At Casa-Voyageurs, I got some snacks before getting to the next train which was like the one I took in the morningm except it was far more crowsed and dark. Hard to take a nap here but the train was comfortable all the same. I reached Ben Guerir and took a 26Dhs taxi back to my accomodation.
Trip 3: Ben Guerir to Casablanca’s Mohammed V International Airport
I packed up and headed out with my mom who wanted to pass through a supermarket. Thankfully there was a closer taxi than the first trip so not as much walking. After dropping my mom off at the supermarket and saying goodbye, I headed to the station. At the station, I wanted to know what the price was since he didn’t turn on the meter and he said something like c’est comptif
. Didn’t know what that meant and I thought it meant free but he then said vente
which I knew meant twenty. I gave him 50Dhs and he gave me 20Dhs back, which means the price was actually trente meaning thirty.
Whatever.
I then got the ticket and was pleased to note I could book the ticket to the airport directly which was nice. Again the ticket was 17Dhs and I took the same train as before. Nothing interesting here except for me dosing off while the train staff was doing proof of purchase. I think the other people said I could figure it out at the station but nothing really happened. We then reached Casa Oasis station which is where you go to connect to the airport and I was suprised at how small the station was. Here there was an hour between now and the next train so I got some breakfast at the cafe across the street―it sucked. After that, I headed back and waited on the other platform for the train to the airport.

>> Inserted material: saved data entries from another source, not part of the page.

import Summits.MatrixMultiplication.OmegaCensus.SmallFormats.MatMul22nRankGF7Slack5Search
import HarnessLib

/-!
# ω-census family (a): replay of the slack-5 search certificate, CHECK A part 1 of 12 (elements `0 ≤ h < 28`)

Cell `pub-omega` (unit `pub-omega-tensor-g16`), topic `Summits/MatrixMultiplication/OmegaCensus` (sub-folder `SmallFormats`).
Framing (verbatim): lottery ticket; floor = certified bounds/negative ranges. HONEST FRAMING: machine-generated kernel replay
(`pub-omega-tensor-g16/code/gen5_runs.py`): `levelsOK5n h = true` for the elements `0 ≤ h < 28` of `PGL₂(7)`: for every slot `(c, h)`
(`c < 656`) and bucket level, if the key of its column is visited then the bucket holds an entry with that column (SIMD key planes,
`MatMul22nRankGF7Plane`). Meaning: `slotOK5_of_levelsOK5` (`MatMul22nRankGF7Slack5SearchSound`). Nothing here is progress on `ω`.
-/

namespace Summit.MatrixMultiplication.OmegaCensus.SmallFormats

set_option Elab.async false

set_option maxRecDepth 100000 in
set_option maxHeartbeats 400000000 in
/-- Elements `0 ≤ h < 4`. -/
theorem levelsOK5_ok_0_4 : ∀ h : Fin 336, 0 ≤ h.val → h.val < 4 → levelsOK5n h.val = true := by decide +kernel

set_option maxRecDepth 100000 in
set_option maxHeartbeats 400000000 in
/-- Elements `4 ≤ h < 8`. -/
theorem levelsOK5_ok_4_8 : ∀ h : Fin 336, 4 ≤ h.val → h.val < 8 → levelsOK5n h.val = true := by decide +kernel

set_option maxRecDepth 100000 in
set_option maxHeartbeats 400000000 in
/-- Elements `8 ≤ h < 12`. -/
theorem levelsOK5_ok_8_12 : ∀ h : Fin 336, 8 ≤ h.val → h.val < 12 → levelsOK5n h.val = true := by decide +kernel

set_option maxRecDepth 100000 in
set_option maxHeartbeats 400000000 in
/-- Elements `12 ≤ h < 16`. -/
theorem levelsOK5_ok_12_16 : ∀ h : Fin 336, 12 ≤ h.val → h.val < 16 → levelsOK5n h.val = true := by decide +kernel

set_option maxRecDepth 100000 in
set_option maxHeartbeats 400000000 in
/-- Elements `16 ≤ h < 20`. -/
theorem levelsOK5_ok_16_20 : ∀ h : Fin 336, 16 ≤ h.val → h.val < 20 → levelsOK5n h.val = true := by decide +kernel

set_option maxRecDepth 100000 in
set_option maxHeartbeats 400000000 in
/-- Elements `20 ≤ h < 24`. -/
theorem levelsOK5_ok_20_24 : ∀ h : Fin 336, 20 ≤ h.val → h.val < 24 → levelsOK5n h.val = true := by decide +kernel

set_option maxRecDepth 100000 in
set_option maxHeartbeats 400000000 in
/-- Elements `24 ≤ h < 28`. -/
theorem levelsOK5_ok_24_28 : ∀ h : Fin 336, 24 ≤ h.val → h.val < 28 → levelsOK5n h.val = true := by decide +kernel

/-- CHECK A for the elements `0 ≤ h < 28`. -/
theorem levelsOK5_run_1 : ∀ h : Fin 336, 0 ≤ h.val → h.val < 28 → levelsOK5n h.val = true := by
  intro h _hlo hhi
  by_cases h4 : h.val < 4
  · exact levelsOK5_ok_0_4 h (by omega) h4
  by_cases h8 : h.val < 8
  · exact levelsOK5_ok_4_8 h (by omega) h8
  by_cases h12 : h.val < 12
  · exact levelsOK5_ok_8_12 h (by omega) h12
  by_cases h16 : h.val < 16
  · exact levelsOK5_ok_12_16 h (by omega) h16
  by_cases h20 : h.val < 20
  · exact levelsOK5_ok_16_20 h (by omega) h20
  by_cases h24 : h.val < 24
  · exact levelsOK5_ok_20_24 h (by omega) h24
  exact levelsOK5_ok_24_28 h (by omega) hhi

end Summit.MatrixMultiplication.OmegaCensus.SmallFormats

It arrived late but it was a decent train ride. Just know that you might not get seating and it can get cramped given everyone has their bags. We arrived and while it came late, that wouldn’t be the biggest delay as I’ll explain in another post.
General Observations
- The stations and trains are all very clean.
- The seats being in little rooms are weird.
- Neither the train operator ONCF’s website oncf.ma or their booking site www.oncf-voyages.ma is accessible outside Morocco so you’ll have to book through a third party using the options listed by The Man in Seat 61.
- Al Boraq between Rabat and Casablanca isn’t worth it.
- The train staff have got some insane drip.
- I should have taken more photos.
- I wish Zim had functioning passanger trains, there is no passenger service unless you count the expensive private train from SA Rovos.